In addition to a high percentage of international collaborations and a low percentage of seniorauthor preprints, another characteristic of contributor countries is a comparatively low number of preprints overall. To define this subset of countries more clearly, we examined whether there was a relationship between any of the three factors we identified, but across all countries with at least 30 international preprints, rather than only among contributors. We found consistent patterns for all three (see Methods): First, countries with fewer international collaborations also tend to appear as senior author on a smaller proportion of those preprints (Spearman’s ρ=0.616, p=1.513×10-9;
Fig. S2a). We also observed a negative correlation between total international collaborations and international collaboration rate—that is, the proportion of preprints a country contributes to that include at least one contributor from another country (Fig. S2b; Spearman’s ρ=-0.543, p=2.408×10-7). This indicates that countries with mostly international preprints (Fig. 3c) also tended to have fewer international collaborations (Fig. 3d) than other countries. Finally, we found a negative correlation between international collaboration rate and the proportion of international preprints for which a country appears as senior author (Spearman’s ρ=-0.492, p=4.114×10-6; Fig. S2c), demonstrating that countries that appear mostly on international preprints (Fig. 3c) are less likely to appear as senior author of those preprints (Fig. 3b). Similar patterns have been observed in previous studies: González-Alcaide et al. (2017) found countries ranked lower on the Human Development Index participated more frequently in international collaborations, and a review of oncology papers found that researchers from low- and middle-income countries collaborated on randomized control trials, but rarely as senior author (Wong et al. 2014).
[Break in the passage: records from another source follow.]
/-
Copyright: the b2b-balaban T⁴-continuum CRUX team, row NE7b OWNER lineage `t4-ne7b-p1` (gen 135). Project licence.
-/
import Summits.QuantumFields.BalabanUV.T4Continuum.Spine.NE7b.SupRegulatedActivityShift

/-!
# THE TWO-LETTER FORMAT SHIFTS WITHOUT THE RATE DOUBLING — (374)'s OBSTRUCTION IS THE STORED PENALTY, NOT THE ROAD: keep for each cell factor
# the road's TWO primary letters ((290) before its `max`),
#   (S) SMALL FIELDS:  `‖g(ζ)‖ ≤ ε`                 for `Σ_{x∈P}ζ_x² ≤ h²`,
#   (L) LARGE FIELDS:  `‖g(ζ)‖ ≤ M·e^{½κ₀Σ_{x∈P}ζ_x²}`  for all `ζ`     (`κ₀` the SMALL stability rate, `M` a constant, `2` for the road),
# instead of their one-rate merger `‖g‖ ≤ ε(h)e^{½κΣζ²}` with a stored penalty rate `κ ≥ 2κ₀`.  Then for an external field small on the cell
# (`Σ_Pψ² ≤ Ψ²`, `Ψ ≤ h`) the shifted factor is regulated IN THE FLUCTUATION FIELD with ANY fresh rate `κ ≥ κ₀(1+τ)` — chosen for the CURRENT
# Gaussian, not inherited —
#   `‖g(ω+ψ)‖ ≤ (ε + M·e^{½κ₀(1+τ⁻¹)Ψ²}·e^{−½(κ−κ₀(1+τ))(h−Ψ)²}) · e^{½κΣ_{x∈P}ω_x²}`   for EVERY `ω`
# (small shifted field: Minkowski `√Σ(ω+ψ)² ≤ √Σω² + Ψ`, so `Σω² ≤ (h−Ψ)²` forces (S) — NO exponential cost in `Ψ`; large: (L) + Young at the
# small rate `κ₀` + conversion of the excess `Σω² > (h−Ψ)²` at the fresh rate).  The window is now `(κ−κ₀(1+τ))(h−Ψ)² ≥ 2log(M∕ε) + κ₀(1+τ⁻¹)Ψ²`:
# a condition on the small-field RADIUS `h` against the fresh `κ` (`h² ≳ κ⁻¹log(M∕ε) ≍ γ_op·log(M∕ε)`: radius ≍ √log × typical fluctuation), with
# NO lower bound of `κ` by an inherited rate — the doubling of (374) is gone; (289)'s activity bound then applies with `(ε_shift, κ)`: SCOPING-d7
# (α2) (row NE7b, node U5c; (289)∕(292) BY NAME; [folklore])

Cell `pub-balaban`, sub-cell `t4`, spine estimate NE7b (`T4WeightBudget.RelWeightBound`; the cell's OWN estimate — NOT PRINTED in
[Bałaban 1983–89], NOT PROVED).  Crux-route work under `Spine/NE7b/` by the row OWNER (`t4-ne7b-p1` gen 135, file (376)) under FREEZE
(0)'s crux-prover clause, on this gen's SCOPING-d7 (α2); NOTHING of Bałaban's is named as a Lean object, valued or asserted; no `T4Continuum/Support`
leaf typed; no `def`, no notation; zero `sorry`.  Imports (BY NAME): the OWNER's (292) `…SupRegulatedActivityShift` (`sum_add_sq_le`; through it (289)
`norm_cellActivity_le_of_regulated`, `one_le_regulatorCost`); Mathlib's `Finset.sum_mul_sq_le_sq_mul_sq` (Cauchy–Schwarz), `Real.sqrt_le_sqrt`,
`Real.sq_sqrt`, `Real.sqrt_sq`, `Real.sqrt_mul`, `Real.exp_log`.

WHAT IS PROVED ([folklore]; `Q(ζ) := Σ_{x∈P}ζ_x²` on a cell `P`):
* §1 MINKOWSKI ON A CELL: `sum_add_sq_le_sq_add` (`Q(ω+ψ) ≤ (√Q(ω) + √Q(ψ))²`), **`small_of_shift_small`** (`Q(ψ) ≤ Ψ²`, `Q(ω) ≤ (h−Ψ)²`, `0 ≤ Ψ ≤ h`
  ⟹ `Q(ω+ψ) ≤ h²`), `large_of_shift_large` (contrapositive: `h² < Q(ω+ψ)` ⟹ `(h−Ψ)² < Q(ω)`);
* §2 THE SHIFTED TWO-LETTER FACTOR IS REGULATED WITH A FRESH RATE: **`twoLetter_shift_regulated`** (displayed), `eps_shift_nonneg`;
* §3 THE WINDOW WITHOUT DOUBLING: **`eps_shift_le_two_eps`** (`(κ−κ₀(1+τ))(h−Ψ)²∕2 ≥ log(M∕ε) + κ₀(1+τ⁻¹)Ψ²∕2` ⟹ `ε_shift ≤ 2ε` — no condition
  relating `κ` to an inherited format rate);
* §4 THE ACTIVITY LETTER: **`twoLetter_activity_le`** (cells `cell p` pairwise disjoint of `≤ v` sites, every factor two-lettered, the external field
  small on every cell ⟹ `‖∫∏_{p∈K}g_p(ω+ψ)dN(0,Γ)(ω)‖ ≤ (ε_shift·A^v)^{#K}`, `A = (1−θ)^{−κγ∕(2θ)}`, under the FRESH subcriticality `κγ_op ≤ θ`);
  §5 toy.

HONEST (what this is NOT).  One cell ∕ one step of letter bookkeeping; it removes (374)'s doubling but NOT the two remaining located needs of
SCOPING-d7: (α3) NESTING of the small-field regions across scales (`Ψ ≤ h − √(κ⁻¹2log(M∕ε))` per cell for the NEXT field, which a coarse field
obeys only if it is SMOOTH on the finer cells — the lineage's fibre∕background machinery (56)∕(60)∕(61)∕(270)–(286), not Young), and (α4) the
per-step constants `1 + O(η_j)` of the stability letter after normalising by `Z_0` (vacuum energy), whose product converges iff `η_j` is summable —
CONTRACTION, i.e. extraction of the local relevant parts + rescaling, the renormalisation group proper; scalar skeleton ((A3), NC-NE7b-α UNRULED);
nothing of Bałaban's asserted.  BY-NAME EFFECT ON THE WALL: NONE.  NE7b NOT PRINTED ∕ NOT PROVED; spine PROVED 0∕9; rung (B)+1 — the programme's
measures remain FINITE-torus statements; NOT the mass gap, NOT Clay.  HONEST DEPENDENCY: continuum YM on T⁴ ⇐ BetaPertH ∧ nine spine estimates (0∕9
proved); BetaPertH ⇐ (D1) ∧ (D4) ∧ CAP+tail; G-an2-4 gates asym, D1 and NE2∕3∕4.
-/

set_option autoImplicit false

noncomputable section

namespace Summit.QuantumFields.BalabanUV.T4Continuum.NE7b.SupTwoLetterShift

open MeasureTheory ProbabilityTheory Finset Real
open scoped BigOperators
open Literature.Probability.LatticeModels (cellActivity)
open SupRegulatedActivityShift (sum_add_sq_le)
open SupRegulatedActivityBound (norm_cellActivity_le_of_regulated one_le_regulatorCost)

variable {ι : Type} [Fintype ι] [DecidableEq ι] {V : Type*}

/-! ## §1. Minkowski on a cell -/

omit [Fintype ι] [DecidableEq ι] in
/-- **MINKOWSKI ON A CELL**: `Σ_{x∈P}(a_x + b_x)² ≤ (√Σa² + √Σb²)²` (Cauchy–Schwarz on the cross term). [folklore] -/
theorem sum_add_sq_le_sq_add (P : Finset ι) (a b : ι → ℝ) :
    ∑ x ∈ P, (a x + b x) ^ 2 ≤ (Real.sqrt (∑ x ∈ P, a x ^ 2) + Real.sqrt (∑ x ∈ P, b x ^ 2)) ^ 2 := by
  set A := ∑ x ∈ P, a x ^ 2 with hA
  set B := ∑ x ∈ P, b x ^ 2 with hB
  have hA0 : 0 ≤ A := sum_nonneg fun x _ => sq_nonneg (a x)
  have hB0 : 0 ≤ B := sum_nonneg fun x _ => sq_nonneg (b x)
  have hcs : (∑ x ∈ P, a x * b x) ^ 2 ≤ A * B := sum_mul_sq_le_sq_mul_sq P a b
  have hcross : ∑ x ∈ P, a x * b x ≤ Real.sqrt A * Real.sqrt B := by
    rw [← Real.sqrt_mul hA0]
    exact (le_abs_self _).trans ((Real.sqrt_sq_eq_abs _).symm.le.trans (Real.sqrt_le_sqrt hcs))
  have hexp : ∑ x ∈ P, (a x + b x) ^ 2 = A + 2 * ∑ x ∈ P, a x * b x + B := by
    rw [hA, hB, mul_sum, ← sum_add_distrib, ← sum_add_distrib]
    exact sum_congr rfl fun x _ => by ring
  rw [hexp, add_sq, Real.sq_sqrt hA0, Real.sq_sqrt hB0]
  nlinarith [hcross]

omit [Fintype ι] [DecidableEq ι] in
/-- **A SMALL SHIFT OF A SMALL FIELD IS SMALL**: `Σ_Pψ² ≤ Ψ²`, `Σ_Pω² ≤ (h−Ψ)²`, `0 ≤ Ψ ≤ h` ⟹ `Σ_P(ω+ψ)² ≤ h²`. [folklore] -/
theorem small_of_shift_small (P : Finset ι) (ω ψ : EuclideanSpace ℝ ι) {h Ψ : ℝ} (hΨ0 : 0 ≤ Ψ) (hΨh : Ψ ≤ h)
    (hψ : ∑ x ∈ P, ψ x ^ 2 ≤ Ψ ^ 2) (hω : ∑ x ∈ P, ω x ^ 2 ≤ (h - Ψ) ^ 2) : ∑ x ∈ P, (ω + ψ) x ^ 2 ≤ h ^ 2 := by
  have hsum : ∑ x ∈ P, (ω + ψ) x ^ 2 = ∑ x ∈ P, (ω x + ψ x) ^ 2 :=
    sum_congr rfl fun x _ => by simp only [WithLp.ofLp_add, Pi.add_apply]
  rw [hsum]
  refine (sum_add_sq_le_sq_add P (fun x => ω x) (fun x => ψ x)).trans ?_
  have h1 : Real.sqrt (∑ x ∈ P, ω x ^ 2) ≤ h - Ψ := by
    rw [← Real.sqrt_sq (by linarith : 0 ≤ h - Ψ)]; exact Real.sqrt_le_sqrt hω
  have h2 : Real.sqrt (∑ x ∈ P, ψ x ^ 2) ≤ Ψ := by
    rw [← Real.sqrt_sq hΨ0]; exact Real.sqrt_le_sqrt hψ
  have h3 : 0 ≤ Real.sqrt (∑ x ∈ P, ω x ^ 2) + Real.sqrt (∑ x ∈ P, ψ x ^ 2) := by positivity
  have h4 : Real.sqrt (∑ x ∈ P, ω x ^ 2) + Real.sqrt (∑ x ∈ P, ψ x ^ 2) ≤ h := by linarith
  exact pow_le_pow_left₀ h3 h4 2

omit [Fintype ι] [DecidableEq ι] in
/-- … contrapositive: a LARGE shifted field over a small shift comes from a large fluctuation: `h² < Σ_P(ω+ψ)²` ⟹ `(h−Ψ)² < Σ_Pω²`. [folklore] -/
theorem large_of_shift_large (P : Finset ι) (ω ψ : EuclideanSpace ℝ ι) {h Ψ : ℝ} (hΨ0 : 0 ≤ Ψ) (hΨh : Ψ ≤ h)
    (hψ : ∑ x ∈ P, ψ x ^ 2 ≤ Ψ ^ 2) (hlarge : h ^ 2 < ∑ x ∈ P, (ω + ψ) x ^ 2) : (h - Ψ) ^ 2 < ∑ x ∈ P, ω x ^ 2 := by
  by_contra hω
  exact absurd (small_of_shift_small P ω ψ hΨ0 hΨh hψ (not_lt.1 hω)) (not_le.2 hlarge)

/-! ## §2. The shifted two-letter factor is regulated with a fresh rate -/

omit [Fintype ι] [DecidableEq ι] in
/-- `0 ≤ ε_shift`. [folklore] -/
theorem eps_shift_nonneg {ε M κ₀ κ τ h Ψ : ℝ} (hε : 0 ≤ ε) (hM : 0 ≤ M) :
    0 ≤ ε + M * Real.exp (κ₀ * (1 + τ⁻¹) * Ψ ^ 2 / 2) * Real.exp (-((κ - κ₀ * (1 + τ)) * (h - Ψ) ^ 2 / 2)) := by positivity

omit [Fintype ι] [DecidableEq ι] in
/-- **THE SHIFTED TWO-LETTER FACTOR IS REGULATED IN THE FLUCTUATION FIELD WITH ANY FRESH RATE.**  On a cell `P`: (S) `‖g(ζ)‖ ≤ ε` for `Σ_Pζ² ≤ h²`;
(L) `‖g(ζ)‖ ≤ M·e^{½κ₀Σ_Pζ²}` for all `ζ`; `0 ≤ ε`, `0 ≤ M`, `0 ≤ κ₀`, `0 < τ`, a fresh rate `κ ≥ κ₀(1+τ)`; an external field with `Σ_Pψ² ≤ Ψ²`,
`0 ≤ Ψ ≤ h` ⟹ for EVERY `ω`:
`‖g(ω+ψ)‖ ≤ (ε + M·e^{½κ₀(1+τ⁻¹)Ψ²}·e^{−½(κ−κ₀(1+τ))(h−Ψ)²})·e^{½κΣ_Pω²}`. [folklore] -/
theorem twoLetter_shift_regulated (P : Finset ι) {g : EuclideanSpace ℝ ι → ℂ} {ε M κ₀ κ τ h Ψ : ℝ} (hε : 0 ≤ ε) (hM : 0 ≤ M)
    (hκ₀ : 0 ≤ κ₀) (hτ : 0 < τ) (hκ : κ₀ * (1 + τ) ≤ κ)
    (hS : ∀ ζ : EuclideanSpace ℝ ι, ∑ x ∈ P, ζ x ^ 2 ≤ h ^ 2 → ‖g ζ‖ ≤ ε)
    (hL : ∀ ζ : EuclideanSpace ℝ ι, ‖g ζ‖ ≤ M * Real.exp (κ₀ * (∑ x ∈ P, ζ x ^ 2) / 2))
    (ψ : EuclideanSpace ℝ ι) (hΨ0 : 0 ≤ Ψ) (hΨh : Ψ ≤ h) (hψ : ∑ x ∈ P, ψ x ^ 2 ≤ Ψ ^ 2) (ω : EuclideanSpace ℝ ι) :
    ‖g (ω + ψ)‖ ≤ (ε + M * Real.exp (κ₀ * (1 + τ⁻¹) * Ψ ^ 2 / 2) * Real.exp (-((κ - κ₀ * (1 + τ)) * (h - Ψ) ^ 2 / 2))) *
      Real.exp (κ * (∑ x ∈ P, ω x ^ 2) / 2) := by
  set s : ℝ := ∑ x ∈ P, ω x ^ 2 with hs
  set pen : ℝ := M * Real.exp (κ₀ * (1 + τ⁻¹) * Ψ ^ 2 / 2) * Real.exp (-((κ - κ₀ * (1 + τ)) * (h - Ψ) ^ 2 / 2)) with hpen
  have hs0 : 0 ≤ s := sum_nonneg fun x _ => sq_nonneg (ω x)
  have hκ0 : 0 ≤ κ := le_trans (by positivity) hκ
  have hE1 : 1 ≤ Real.exp (κ * s / 2) := one_le_exp (by positivity)
  have hpen0 : 0 ≤ pen := by positivity
  by_cases hsm : ∑ x ∈ P, (ω + ψ) x ^ 2 ≤ h ^ 2
  · -- small shifted field: letter (S), no cost
    calc ‖g (ω + ψ)‖ ≤ ε := hS _ hsm
      _ ≤ ε + pen := by linarith
      _ ≤ (ε + pen) * Real.exp (κ * s / 2) := le_mul_of_one_le_right (by positivity) hE1
  · -- large shifted field: the fluctuation is large, letter (L) + Young at the small rate + conversion at the fresh rate
    have hlarge := large_of_shift_large P ω ψ hΨ0 hΨh hψ (not_le.1 hsm)
    have hsumY : ∑ x ∈ P, (ω + ψ) x ^ 2 ≤ (1 + τ) * s + (1 + τ⁻¹) * ∑ x ∈ P, ψ x ^ 2 := by
      have hsum : ∑ x ∈ P, (ω + ψ) x ^ 2 = ∑ x ∈ P, (ω x + ψ x) ^ 2 :=
        sum_congr rfl fun x _ => by simp only [WithLp.ofLp_add, Pi.add_apply]
      rw [hsum]; exact sum_add_sq_le P (fun x => ω x) (fun x => ψ x) hτ
    have h1 : κ₀ * (∑ x ∈ P, (ω + ψ) x ^ 2) / 2 ≤ κ₀ * (1 + τ⁻¹) * Ψ ^ 2 / 2 + κ₀ * (1 + τ) * s / 2 := by
      have h1a := mul_le_mul_of_nonneg_left hsumY hκ₀
      have h1b : 0 ≤ κ₀ * (1 + τ⁻¹) := by positivity
      have h1c := mul_le_mul_of_nonneg_left hψ h1b
      nlinarith
    -- conversion: `κ₀(1+τ)s/2 ≤ −(κ−κ₀(1+τ))(h−Ψ)²/2 + κ s/2` since `(h−Ψ)² < s` and `κ ≥ κ₀(1+τ)`
    have h2 : κ₀ * (1 + τ) * s / 2 ≤ -((κ - κ₀ * (1 + τ)) * (h - Ψ) ^ 2 / 2) + κ * s / 2 := by
      have := mul_le_mul_of_nonneg_left hlarge.le (sub_nonneg.2 hκ)
      nlinarith
    calc ‖g (ω + ψ)‖ ≤ M * Real.exp (κ₀ * (∑ x ∈ P, (ω + ψ) x ^ 2) / 2) := hL _
      _ ≤ M * Real.exp (κ₀ * (1 + τ⁻¹) * Ψ ^ 2 / 2 + (-((κ - κ₀ * (1 + τ)) * (h - Ψ) ^ 2 / 2) + κ * s / 2)) :=
          mul_le_mul_of_nonneg_left (exp_le_exp.2 (by linarith)) hM
      _ = pen * Real.exp (κ * s / 2) := by rw [hpen, Real.exp_add, Real.exp_add]; ring
      _ ≤ (ε + pen) * Real.exp (κ * s / 2) := by nlinarith [Real.exp_pos (κ * s / 2)]

/-! ## §3. The window without doubling -/

omit [Fintype ι] [DecidableEq ι] in
/-- **THE WINDOW IS A CONDITION ON THE RADIUS, NOT ON AN INHERITED RATE**: `0 < ε`, `0 < M`,
`log(M∕ε) + ½κ₀(1+τ⁻¹)Ψ² ≤ ½(κ−κ₀(1+τ))(h−Ψ)²` ⟹ `ε_shift ≤ 2ε`. [folklore] -/
theorem eps_shift_le_two_eps {ε M κ₀ κ τ h Ψ : ℝ} (hε : 0 < ε) (hM : 0 < M)
    (hwin : Real.log (M / ε) + κ₀ * (1 + τ⁻¹) * Ψ ^ 2 / 2 ≤ (κ - κ₀ * (1 + τ)) * (h - Ψ) ^ 2 / 2) :
    ε + M * Real.exp (κ₀ * (1 + τ⁻¹) * Ψ ^ 2 / 2) * Real.exp (-((κ - κ₀ * (1 + τ)) * (h - Ψ) ^ 2 / 2)) ≤ 2 * ε := by
  have h1 : M * Real.exp (κ₀ * (1 + τ⁻¹) * Ψ ^ 2 / 2) * Real.exp (-((κ - κ₀ * (1 + τ)) * (h - Ψ) ^ 2 / 2)) =
      M * Real.exp (κ₀ * (1 + τ⁻¹) * Ψ ^ 2 / 2 - (κ - κ₀ * (1 + τ)) * (h - Ψ) ^ 2 / 2) := by
    rw [mul_assoc, ← Real.exp_add]; ring_nf
  have h2 : Real.exp (κ₀ * (1 + τ⁻¹) * Ψ ^ 2 / 2 - (κ - κ₀ * (1 + τ)) * (h - Ψ) ^ 2 / 2) ≤ ε / M := by
    have h3 : κ₀ * (1 + τ⁻¹) * Ψ ^ 2 / 2 - (κ - κ₀ * (1 + τ)) * (h - Ψ) ^ 2 / 2 ≤ Real.log (ε / M) := by
      have : Real.log (ε / M) = -Real.log (M / ε) := by rw [← Real.log_inv, inv_div]
      linarith
    calc Real.exp (κ₀ * (1 + τ⁻¹) * Ψ ^ 2 / 2 - (κ - κ₀ * (1 + τ)) * (h - Ψ) ^ 2 / 2) ≤ Real.exp (Real.log (ε / M)) := exp_le_exp.2 h3
      _ = ε / M := Real.exp_log (by positivity)
  rw [h1]
  have h4 : M * Real.exp (κ₀ * (1 + τ⁻¹) * Ψ ^ 2 / 2 - (κ - κ₀ * (1 + τ)) * (h - Ψ) ^ 2 / 2) ≤ M * (ε / M) :=
    mul_le_mul_of_nonneg_left h2 hM.le
  rw [mul_div_cancel₀ _ hM.ne'] at h4
  linarith

/-! ## §4. The activity letter with the fresh rate -/

/-- **THE ACTIVITY LETTER OF SHIFTED TWO-LETTER FACTORS, WITH THE FRESH RATE**: `Γ ⪰ 0`, `Γ ⪯ γ_op·1`, diagonal `≤ γ` (`γ ≥ 0`); disjoint cells of
`≤ v` sites; every cell factor two-lettered (`(S)` with radius `h`, `(L)` with `M`, `κ₀`); `0 < τ`, a fresh rate `κ ≥ κ₀(1+τ)` SUBCRITICAL FOR THIS
GAUSSIAN (`κγ_op ≤ θ < 1`, `0 < θ`); the external field with `Σ_{cell p}ψ² ≤ Ψ²` on every cell, `0 ≤ Ψ ≤ h` ⟹ for every finite `K`:
`‖∫∏_{p∈K}g_p(ω+ψ)dN(0,Γ)(ω)‖ ≤ (ε_shift·A^v)^{#K}`, `A = (1−θ)^{−κγ∕(2θ)}`. [folklore] -/
theorem twoLetter_activity_le [DecidableEq V] {Γ : Matrix ι ι ℝ} {γop γ : ℝ} (hΓ : Γ.PosSemidef)
    (hΓop : (γop • (1 : Matrix ι ι ℝ) - Γ).PosSemidef) (hdiag : ∀ i, Γ i i ≤ γ) (hγ : 0 ≤ γ) (cell : V → Finset ι)
    (hdisj : ∀ p q, p ≠ q → Disjoint (cell p) (cell q)) {v : ℕ} (hv : ∀ p, (cell p).card ≤ v)
    {g : V → EuclideanSpace ℝ ι → ℂ} {ε M κ₀ κ τ θ h Ψ : ℝ} (hε : 0 ≤ ε) (hM : 0 ≤ M) (hκ₀ : 0 ≤ κ₀) (hτ : 0 < τ)
    (hκ : κ₀ * (1 + τ) ≤ κ) (hθ0 : 0 < θ) (hθ1 : θ < 1) (hκθ : κ * γop ≤ θ)
    (hS : ∀ p (ζ : EuclideanSpace ℝ ι), ∑ x ∈ cell p, ζ x ^ 2 ≤ h ^ 2 → ‖g p ζ‖ ≤ ε)
    (hL : ∀ p (ζ : EuclideanSpace ℝ ι), ‖g p ζ‖ ≤ M * Real.exp (κ₀ * (∑ x ∈ cell p, ζ x ^ 2) / 2))
    (ψ : EuclideanSpace ℝ ι) (hΨ0 : 0 ≤ Ψ) (hΨh : Ψ ≤ h) (hψ : ∀ p, ∑ x ∈ cell p, ψ x ^ 2 ≤ Ψ ^ 2) (K : Finset V) :
    ‖cellActivity (multivariateGaussian 0 Γ) (fun p ω => g p (ω + ψ)) K‖ ≤
      ((ε + M * Real.exp (κ₀ * (1 + τ⁻¹) * Ψ ^ 2 / 2) * Real.exp (-((κ - κ₀ * (1 + τ)) * (h - Ψ) ^ 2 / 2))) *
        ((1 - θ) ^ (-(κ * γ / (2 * θ)))) ^ v) ^ K.card :=
  norm_cellActivity_le_of_regulated hΓ hΓop hdiag hγ cell hdisj hv (eps_shift_nonneg hε hM) (le_trans (by positivity) hκ) hθ0 hθ1 hκθ
    (fun p ω => twoLetter_shift_regulated (cell p) hε hM hκ₀ hτ hκ (hS p) (hL p) ψ hΨ0 hΨh (hψ p) ω) K

/-! ## §5. Toy -/

omit [Fintype ι] [DecidableEq ι] in
/-- Toy (§1): on the empty cell every field is small (`0 ≤ h²`). -/
example (ω ψ : EuclideanSpace ℝ ι) {h Ψ : ℝ} (hΨ0 : 0 ≤ Ψ) (hΨh : Ψ ≤ h) :
    ∑ x ∈ (∅ : Finset ι), (ω + ψ) x ^ 2 ≤ h ^ 2 :=
  small_of_shift_small ∅ ω ψ hΨ0 hΨh (by simp; positivity) (by simp; positivity)

end Summit.QuantumFields.BalabanUV.T4Continuum.NE7b.SupTwoLetterShift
After generating a list of preprints with authors from contributor countries, we examined which countries appeared most frequently in the senior author spot of those preprints (Fig. 3e). Among the 1,824 preprints with an author from a contributor country, 521 (28.6%) had senior authors listing an affiliation in the United States (Supplementary Table 3). The United Kingdom was listed as senior author on the next-most preprints with contributor countries, at 328 (18.0%), followed by Germany (5.9%) and France (3.8%). Given the large differences in preprint authorship between countries, we tested which of these senior-author relationships was disproportionately large. After multiple-test correction using the Benjamini-Hochberg procedure, we found seven links between contributor countries and senior-author countries that were significant (Supplementary Table 4). The strongest link is between Bangladesh and Australia: Of the 83 preprints with a contributor from Bangladesh, Australia appears as the senior author on 22 of them (Fisher’s exact test, q=2.60×10-12). The United States is also frequently senior author on preprints with a contributor in Turkey (52 of 83 preprints, q=0.012). The remaining five links were between a contributor country and the United Kingdom, which appears as senior author with disproportionate frequency on preprints with authors in Thailand (q=4.73×10-5), Greece (q=0.0016), Kenya (q=0.012), Vietnam (q=0.012) and Iceland (q=0.040).
Outcomes
After quantifying which countries were posting preprints, we also examined whether there were differences in preprint outcomes between countries. We obtained monthly download counts for all preprints, as well as publication status, the publishing journal, and date of publication for all preprints flagged as “published” on bioRxiv (see Methods). We then evaluated country-level patterns for the 35 countries with at least 100 senior-author preprints.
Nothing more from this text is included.